A experiência federativa se inicia mediante a solução de um dos maiores empecilhos do modelo confederativo, representado pela manutenção do status soberano fruído por cada um dos “Estados Confederados”, que os munia da prerrogativa de imiscuir-se do cumprimento das disposições emanadas da autoridade confederada. A solução consistia, basicamente, na renúncia, por parte das antigas Colônias, da condição soberana por elas até então fruída – assim compreendida como a capacidade de autodeterminação plena e absoluta, que não reconhece limitação, seja a nível interno, seja internacionalmente – para assumirem uma posição de autonomia, muito bem definida pela pena de Fernanda Dias Menezes de Almeida como capacidade de autodeterminação, mas agora limitada a um círculo de competências definida pelo poder soberano, “que lhes garante auto-organização, autogoverno, autolegislação e autoadministração, exercitáveis sem subordinação hierárquica dos Poderes estaduais aos poderes da União”[15]. Daí o acerto da lição de Dalmo de Abreu Dallari, ao afirmar que a decisão pelo ingresso em uma estrutura federativa configura o exercício do último ato soberano pelo ente interessado[16]. A expressão é corretíssima, pois bem denota a natureza central dessa autonomia ínsita às unidades que compõe o Estado Federal, uma vez que toda a atuação de tais unidades – e, principalmente, os limites e condições que lhes são inerentes – passa a estar expressa e literalmente orientados pela Constituição Federal, que será o documento responsável por ditar não apenas as atribuições de cada unidade particularmente considerada, mas também a de todos as demais que passam a integrar a Federação, inclusive com relação às atribuições pertinentes à Federação como um todo.

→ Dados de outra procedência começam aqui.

import Summits.Ventures.PercRepro.RankLevelSetLevelSixBasisTail
import Summits.Ventures.PercRepro.RankLevelSetLevelSixCapGlue25
import Summits.Ventures.PercRepro.RankLevelSetCoreSixLowSelf
import Summits.Ventures.PercRepro.RankLevelSetLevelSixGiant
import Summits.Ventures.PercRepro.RankLevelSetLevelSixBasisRegII24

/-!
# PercRepro — REGIME II AT RANK `18` BY THE BASIS DEVICE: EVERY CORANK `d ≥ 51` (p8 g15, S3)

`proofs/SUBCLAIM-S3-p8.md` §3z⁗⁗⁗″. RankLevelSetLevelSixBasisRegII24 (p8 g10) at rank `18` (the 21-row module RankLevelSetLevelSixT21RegII with `21 → 18`, `C(n, 20) → C(n, 17)`, the threshold `n₀ = 69`, i.e. `d ≥ 51`; ratio `0.979` at `n = 69`). On the `e`-free core of rank `18` and corank `d`, `#U ≤ #{r = 6, |B| ≤ d}` and every
rank-`6` set lies in its closure of `≤ 39` points, so THE BASIS DEVICE at `c = t = 39` gives `#U ≤ G₃₉·C(n, 6)` and
`#{r = 6} ≤ G₃₉·C(n, 6)` with `G₃₉ = 91625857660/236379` (the maximum of `720·Σ_{i ∈ [6, 39]} C(m, i)/∏_{k<6} max(m − flatCap k, 1)`
over `6 ≤ m ≤ 39`, `basis_G39`); with `#{r ≤ 5}` by `ncard_eRk_le_five_le_basis` and night-1's `C(n, 21) ≤ #Y + #{r ≤ 6}`,
the cell reads `2^{24}/C(24, 6)·G₃₉·C(n, 6) + tail₅(n) + G₃₉·C(n, 6) ≤ C(n, 17)` — ONE numeral at `n₀ = 69` (ratio `0.979`)
propagated to every `n ≥ 69` by the termwise growth `C(n + 1, i)·(n − 16) ≤ C(n, i)·(n + 1)` for `i ≤ 6` against
`C(n + 1, 17)·(n − 16) = C(n, 17)·(n + 1)` (`regII_basis_18_numeral`). No cube cells, no key. Axioms: standard.
-/

open scoped Matroid

namespace PercRepro

namespace ThmN

open Set

variable {α : Type}

/-- **Termwise growth**: `C(n + 1, i)·(n − 16) ≤ C(n, i)·(n + 1)` for `i ≤ 17 ≤ n`. -/
theorem choose_succ_mul_sub_le_17 (n i : ℕ) (hi : i ≤ 17) (hn : 17 ≤ n) :
    (n + 1).choose i * (n - 16) ≤ n.choose i * (n + 1) := by
  rw [Nat.choose_mul_succ_eq n i]
  exact Nat.mul_le_mul_left _ (by omega)

/-- `C(n + 1, 17)·(n − 16) = C(n, 17)·(n + 1)` for `n ≥ 17`. -/
theorem choose_succ_mul_sub_eq_17 (n : ℕ) (hn : 17 ≤ n) :
    (n + 1).choose 17 * (n - 16) = n.choose 17 * (n + 1) := by
  rw [Nat.choose_mul_succ_eq n 17, show n + 1 - 17 = n - 16 by omega]

set_option maxHeartbeats 4000000 in
/-- **The regime-II numeral at rank `18` for every `n ≥ 69`**:
`2^{24}/C(24, 6)·G₃₉·C(n, 6) + tail₅(n) + G₃₉·C(n, 6) ≤ C(n, 17)`. -/
theorem regII_basis_18_numeral (n : ℕ) (hn : 69 ≤ n) :
    ((2 : ℚ) ^ (18 + 6) / (((18 + 6).choose 6 : ℕ) : ℚ)) * ((91625857660 / 236379 : ℚ) * ((n.choose 6 : ℕ) : ℚ)) +
      (1 + (n : ℚ) + (4 / 3 : ℚ) * ((n.choose 2 : ℕ) : ℚ) + (14 / 5 : ℚ) * ((n.choose 3 : ℕ) : ℚ) +
        (64 / 7 : ℚ) * ((n.choose 4 : ℕ) : ℚ) + (216355 / 2223 : ℚ) * ((n.choose 5 : ℕ) : ℚ)) +
      (91625857660 / 236379 : ℚ) * ((n.choose 6 : ℕ) : ℚ) ≤ ((n.choose 17 : ℕ) : ℚ) := by
  induction n, hn using Nat.le_induction with
  | base => norm_num [Nat.choose]
  | succ n hn ih =>
    obtain ⟨k, rfl⟩ : ∃ k, n = k + 69 := ⟨n - 69, by omega⟩
    have hpos : (0 : ℚ) < ((k + 53 : ℕ) : ℚ) := by positivity
    have tt : ∀ i, i ≤ 17 → (((k + 69 + 1).choose i : ℕ) : ℚ) * ((k + 53 : ℕ) : ℚ) ≤
        (((k + 69).choose i : ℕ) : ℚ) * ((k + 70 : ℕ) : ℚ) := by
      intro i hi
      have := choose_succ_mul_sub_le_17 (k + 69) i hi (by omega)
      rw [show k + 69 - 16 = k + 53 by omega, show k + 69 + 1 = k + 70 by omega] at this
      rw [show k + 69 + 1 = k + 70 by omega]
      exact_mod_cast this
    have t2 := tt 2 (by norm_num)
    have t3 := tt 3 (by norm_num)
    have t4 := tt 4 (by norm_num)
    have t5 := tt 5 (by norm_num)
    have t6 := tt 6 (by norm_num)
    have t23 : (((k + 69 + 1).choose 17 : ℕ) : ℚ) * ((k + 53 : ℕ) : ℚ) =
        (((k + 69).choose 17 : ℕ) : ℚ) * ((k + 70 : ℕ) : ℚ) := by
      have := choose_succ_mul_sub_eq_17 (k + 69) (by omega)
      rw [show k + 69 - 16 = k + 53 by omega, show k + 69 + 1 = k + 70 by omega] at this
      rw [show k + 69 + 1 = k + 70 by omega]
      exact_mod_cast this
    have tn : (1 + ((k + 69 + 1 : ℕ) : ℚ)) * ((k + 53 : ℕ) : ℚ) ≤ (1 + ((k + 69 : ℕ) : ℚ)) * ((k + 70 : ℕ) : ℚ) := by
      push_cast
      nlinarith [sq_nonneg ((k : ℚ) + 1)]
    have ih' := mul_le_mul_of_nonneg_right ih (by positivity : (0 : ℚ) ≤ ((k + 70 : ℕ) : ℚ))
    refine le_of_mul_le_mul_right ?_ hpos
    rw [t23]
    have hc : (0 : ℚ) ≤ (2 : ℚ) ^ (18 + 6) / (((18 + 6).choose 6 : ℕ) : ℚ) :=
      div_nonneg (pow_nonneg (by norm_num) _) (Nat.cast_nonneg _)
    have e6 := mul_le_mul_of_nonneg_left t6 hc
    linarith [t2, t3, t4, t5, t6, tn, ih', e6]

set_option maxHeartbeats 2000000 in
/-- **Regime II at rank `18` by the basis device**: the `e`-free core of rank `18` and corank `d ≥ 51`. -/
theorem c025_core_six_regII_basis_18 (M : Matroid α) [M.Finite] (d : ℕ) (hd : 51 ≤ d)
    (hR : M.eRank = (18 : ℕ)) (hn : M.E.ncard = 18 + d)
    (hfree : ∀ e ∈ M.E, ∃ A ⊆ M.E \ {e}, e ∉ M.closure A ∧ e ∉ M.closure ((M.E \ {e}) \ A)) :
    RLS M 18 6 := by
  classical
  have hEcard : M.ground_finite.toFinset.card = 18 + d := by
    rw [← Set.ncard_eq_toFinset_card _ M.ground_finite]; exact hn
  have hd' : M.E.encard = M.eRank + d := by
    rw [hR, ← M.ground_finite.cast_ncard_eq, hn]
    push_cast; ring
  have hfcap := flatCap_bound M hfree
  have hf6 : ∀ k : ℕ, k < 6 → ∀ X ⊆ M.E, M.eRk X ≤ (k : ℕ∞) → X.ncard ≤ flatCap k :=
    fun k hk => hfcap k (by omega)
  have h39 : ∀ X ⊆ M.E, M.eRk X ≤ 6 → X.ncard ≤ 39 := by
    intro X hX hr
    have := hfcap 6 le_rfl X hX (by exact_mod_cast hr)
    simpa [flatCap] using this
  -- every rank-`6` set lies in its closure of `≤ 39` points
  have hsub : ∀ S : Set (Set α), (∀ B ∈ S, B ⊆ M.E ∧ M.eRk B = (6 : ℕ)) →
      S ⊆ {B : Set α | B ⊆ M.E ∧ M.eRk B = ((6 : ℕ) : ℕ∞) ∧ B.ncard ≤ 39 ∧ (M.closure B).ncard ≤ 39} := by
    intro S hS B hB
    obtain ⟨hBE, hBr⟩ := hS B hB
    have hcl : (M.closure B).ncard ≤ 39 :=
      h39 _ (M.closure_subset_ground B) (by rw [M.eRk_closure_eq, hBr]; norm_num)
    refine ⟨hBE, hBr, ?_, hcl⟩
    have hfin : (M.closure B).Finite := M.ground_finite.subset (M.closure_subset_ground B)
    exact (Set.ncard_le_ncard (M.subset_closure B hBE) hfin).trans hcl
  have hdev := Matroid.ncard_eRk_eq_ncard_le_closure_le_le (M := M) 6 39 39 flatCap hf6
    (91625857660 / 236379 : ℚ) (by norm_num) basis_G39
  rw [hn] at hdev
  have hfinS : ∀ S : Set (Set α), S ⊆ {B : Set α | B ⊆ M.E} → S.Finite :=
    fun S hS => M.ground_finite.finite_subsets.subset hS
  -- (U)
  have hU1 := Matroid.topCount_le_ncard_compl (M := M) hR hd' 6
  have hUq : (Matroid.topCount M 18 6 : ℚ) ≤ (91625857660 / 236379 : ℚ) * (((18 + d).choose 6 : ℕ) : ℚ) := by
    have h1 : (Matroid.topCount M 18 6 : ℚ) ≤
        ({B : Set α | B ⊆ M.E ∧ M.eRk B = (6 : ℕ) ∧ B.ncard ≤ d}.ncard : ℚ) := by exact_mod_cast hU1
    have h2 := Set.ncard_le_ncard (hsub {B : Set α | B ⊆ M.E ∧ M.eRk B = (6 : ℕ) ∧ B.ncard ≤ d}
      (fun B hB => ⟨hB.1, hB.2.1⟩)) (hfinS _ (fun B hB => hB.1))
    have h2q : ({B : Set α | B ⊆ M.E ∧ M.eRk B = (6 : ℕ) ∧ B.ncard ≤ d}.ncard : ℚ) ≤
        ({B : Set α | B ⊆ M.E ∧ M.eRk B = ((6 : ℕ) : ℕ∞) ∧ B.ncard ≤ 39 ∧ (M.closure B).ncard ≤ 39}.ncard : ℚ) := by
      exact_mod_cast h2
    exact h1.trans (h2q.trans hdev)
  -- (A) the rank-`≤ 6` sets
  have hT5 := ncard_eRk_le_five_le_basis M hfree
  rw [hn] at hT5
  have hsp6 := ncard_eRk_le_succ_le M 5
  have h6 : ({X : Set α | X ⊆ M.E ∧ M.eRk X = ((5 + 1 : ℕ) : ℕ∞)}.ncard : ℚ) ≤
      (91625857660 / 236379 : ℚ) * (((18 + d).choose 6 : ℕ) : ℚ) := by
    have h2 := Set.ncard_le_ncard (hsub {X : Set α | X ⊆ M.E ∧ M.eRk X = ((5 + 1 : ℕ) : ℕ∞)}
      (fun B hB => ⟨hB.1, hB.2⟩)) (hfinS _ (fun B hB => hB.1))
    have h2q : ({X : Set α | X ⊆ M.E ∧ M.eRk X = ((5 + 1 : ℕ) : ℕ∞)}.ncard : ℚ) ≤
        ({B : Set α | B ⊆ M.E ∧ M.eRk B = ((6 : ℕ) : ℕ∞) ∧ B.ncard ≤ 39 ∧ (M.closure B).ncard ≤ 39}.ncard : ℚ) := by
      exact_mod_cast h2
    exact h2q.trans hdev
  have hAq : ({X : Set α | X ⊆ M.E ∧ M.eRk X ≤ ((5 + 1 : ℕ) : ℕ∞)}.ncard : ℚ) ≤
      (1 + ((18 + d : ℕ) : ℚ) + (4 / 3 : ℚ) * (((18 + d).choose 2 : ℕ) : ℚ) + (14 / 5 : ℚ) * (((18 + d).choose 3 : ℕ) : ℚ) +
        (64 / 7 : ℚ) * (((18 + d).choose 4 : ℕ) : ℚ) + (216355 / 2223 : ℚ) * (((18 + d).choose 5 : ℕ) : ℚ)) +
      (91625857660 / 236379 : ℚ) * (((18 + d).choose 6 : ℕ) : ℚ) := by
    have e1 : ({X : Set α | X ⊆ M.E ∧ M.eRk X ≤ ((5 + 1 : ℕ) : ℕ∞)}.ncard : ℚ) ≤
        ({X : Set α | X ⊆ M.E ∧ M.eRk X ≤ ((5 : ℕ) : ℕ∞)}.ncard : ℚ) +
          ({X : Set α | X ⊆ M.E ∧ M.eRk X = ((5 + 1 : ℕ) : ℕ∞)}.ncard : ℚ) := by exact_mod_cast hsp6
    exact e1.trans (add_le_add hT5 h6)
  -- (Y)
  have hY := choose_le_midCount_add_low' (M := M) (p := 18) (q := 6) (by norm_num)
  rw [hEcard] at hY
  have hYq : (((18 + d).choose (18 - 1) : ℕ) : ℚ) ≤ (Matroid.midCount M 18 6 : ℚ) +
      ({X : Set α | X ⊆ M.E ∧ M.eRk X ≤ ((5 + 1 : ℕ) : ℕ∞)}.ncard : ℚ) := by
    have : (((18 + d).choose (18 - 1) : ℕ) : ℚ) ≤ (Matroid.midCount M 18 6 : ℚ) +
        ({X : Set α | X ⊆ M.E ∧ M.eRk X ≤ (6 : ℕ)}.ncard : ℚ) := by exact_mod_cast hY
    exact this
  -- (Φ) and the numeral
  have hΦ := phiK_le_two_pow_div_six 18
  have hnum := regII_basis_18_numeral (18 + d) (by omega)
  have hU0 : (0 : ℚ) ≤ (Matroid.topCount M 18 6 : ℚ) := Nat.cast_nonneg _
  have hΦ0 : (0 : ℚ) ≤ (2 : ℚ) ^ (18 + 6) / (((18 + 6).choose 6 : ℕ) : ℚ) :=
    div_nonneg (pow_nonneg (by norm_num) _) (Nat.cast_nonneg _)
  rw [RLS_iff]
  have h18 : (18 : ℕ) - 1 = 17 := rfl
  rw [h18] at hYq
  have hstep : phiK 18 6 * (Matroid.topCount M 18 6 : ℚ) ≤
      ((2 : ℚ) ^ (18 + 6) / (((18 + 6).choose 6 : ℕ) : ℚ)) *
        ((91625857660 / 236379 : ℚ) * (((18 + d).choose 6 : ℕ) : ℚ)) := mul_le_mul hΦ hUq hU0 hΦ0
  generalize hc : (2 : ℚ) ^ (18 + 6) / (((18 + 6).choose 6 : ℕ) : ℚ) = c at hstep hnum
  generalize hA : ({X : Set α | X ⊆ M.E ∧ M.eRk X ≤ ((5 + 1 : ℕ) : ℕ∞)}.ncard : ℚ) = A at hYq hAq
  generalize hT : (1 + ((18 + d : ℕ) : ℚ) + (4 / 3 : ℚ) * (((18 + d).choose 2 : ℕ) : ℚ) +
      (14 / 5 : ℚ) * (((18 + d).choose 3 : ℕ) : ℚ) + (64 / 7 : ℚ) * (((18 + d).choose 4 : ℕ) : ℚ) +
      (216355 / 2223 : ℚ) * (((18 + d).choose 5 : ℕ) : ℚ)) = T at hnum hAq
  generalize hC6 : (91625857660 / 236379 : ℚ) * (((18 + d).choose 6 : ℕ) : ℚ) = C6 at hstep hnum hAq
  generalize hC23 : (((18 + d).choose 17 : ℕ) : ℚ) = C23 at hnum hYq
  generalize hmid : (Matroid.midCount M 18 6 : ℚ) = mid at hYq ⊢
  linarith [hstep, hnum, hYq, hAq]

end ThmN

end PercRepro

Superados os entraves e as dificuldades que caracterizaram o modelo confederativo, a implementação do Estado Federal, por sua vez, ensejou o enfrentamento de uma série de novas questões. Talvez a principal delas consistira na viabilização desse exercício conjunto ou compartilhado do poder político por diversos entes. Como compatibilizar os interesses de entes que, até então, fruíam da mais ampla autodeterminação, ínsita à condição soberana, com a criação de um novo ente, responsável por aglutinar os interesses de todas essas entidades subnacionais? [17] É precisamente neste contexto que se observa o papel de destaque conferido à repartição constitucional de competências, como sendo representativa da indispensável estruturação da forma com que diferentes unidades partilharão do exercício do poder, seja com relação aos seus próprios e exclusivos misteres, seja com relação àqueles que guardem maior relação com o Estado como um todo. Não é por outra razão que Raul Machado Horta visualiza na repartição de competências a própria “coluna de sustentação de todo o edifício constitucional do Estado Federal”, já que nela residirá os ditames essenciais às regras de configuração de cada um dos entes federativos, além de indicar a área de atuação constitucional afeita a cada um deles, de modo que a decisão a respeito da repartição de competências se reveste do condão de condicionar a fisionomia do Estado Federal, determinando os graus de centralização e de descentralização do poder federal[18].
Este é tema dos mais relevantes, por revelar a importância albergada pelo Texto Constitucional em um Estado que se molda sob a forma federativa, verdadeiro instrumento competente e responsável pela estruturação do Estado Federal, do papel conferido a cada um dos entes que a integram – juntamente da forma com que esse papel será desempenhado, se de forma equânime ou conferindo maior destaque ou certa propensão a um ente em específico – além de orientar o fluxo ou a dinâmica com que diferentes entes partilharão do exercício do poder, especialmente sobre os temas mais caros ao Estado e aos seus nacionais. Do estudo do capítulo constitucional voltado à estruturação da forma de Estado federativa – principalmente aquele voltado à repartição das competências legislativas e administrativas – será possível extrair uma série de elementos que em muito contribuirão para a identificação do modelo federal que se espera implementar, o qual pode externar o interesse dos constituintes por um Estado com uma tendência centralizadora, mediante a alocação de diversas atribuições de relevo na figura da União, ou ainda uma propensão a um federalismo decentralizado, em que diversos entes albergam a capacidade legislativa ou executiva de temas tidos como relevantes no interior do Estado Federal.[19]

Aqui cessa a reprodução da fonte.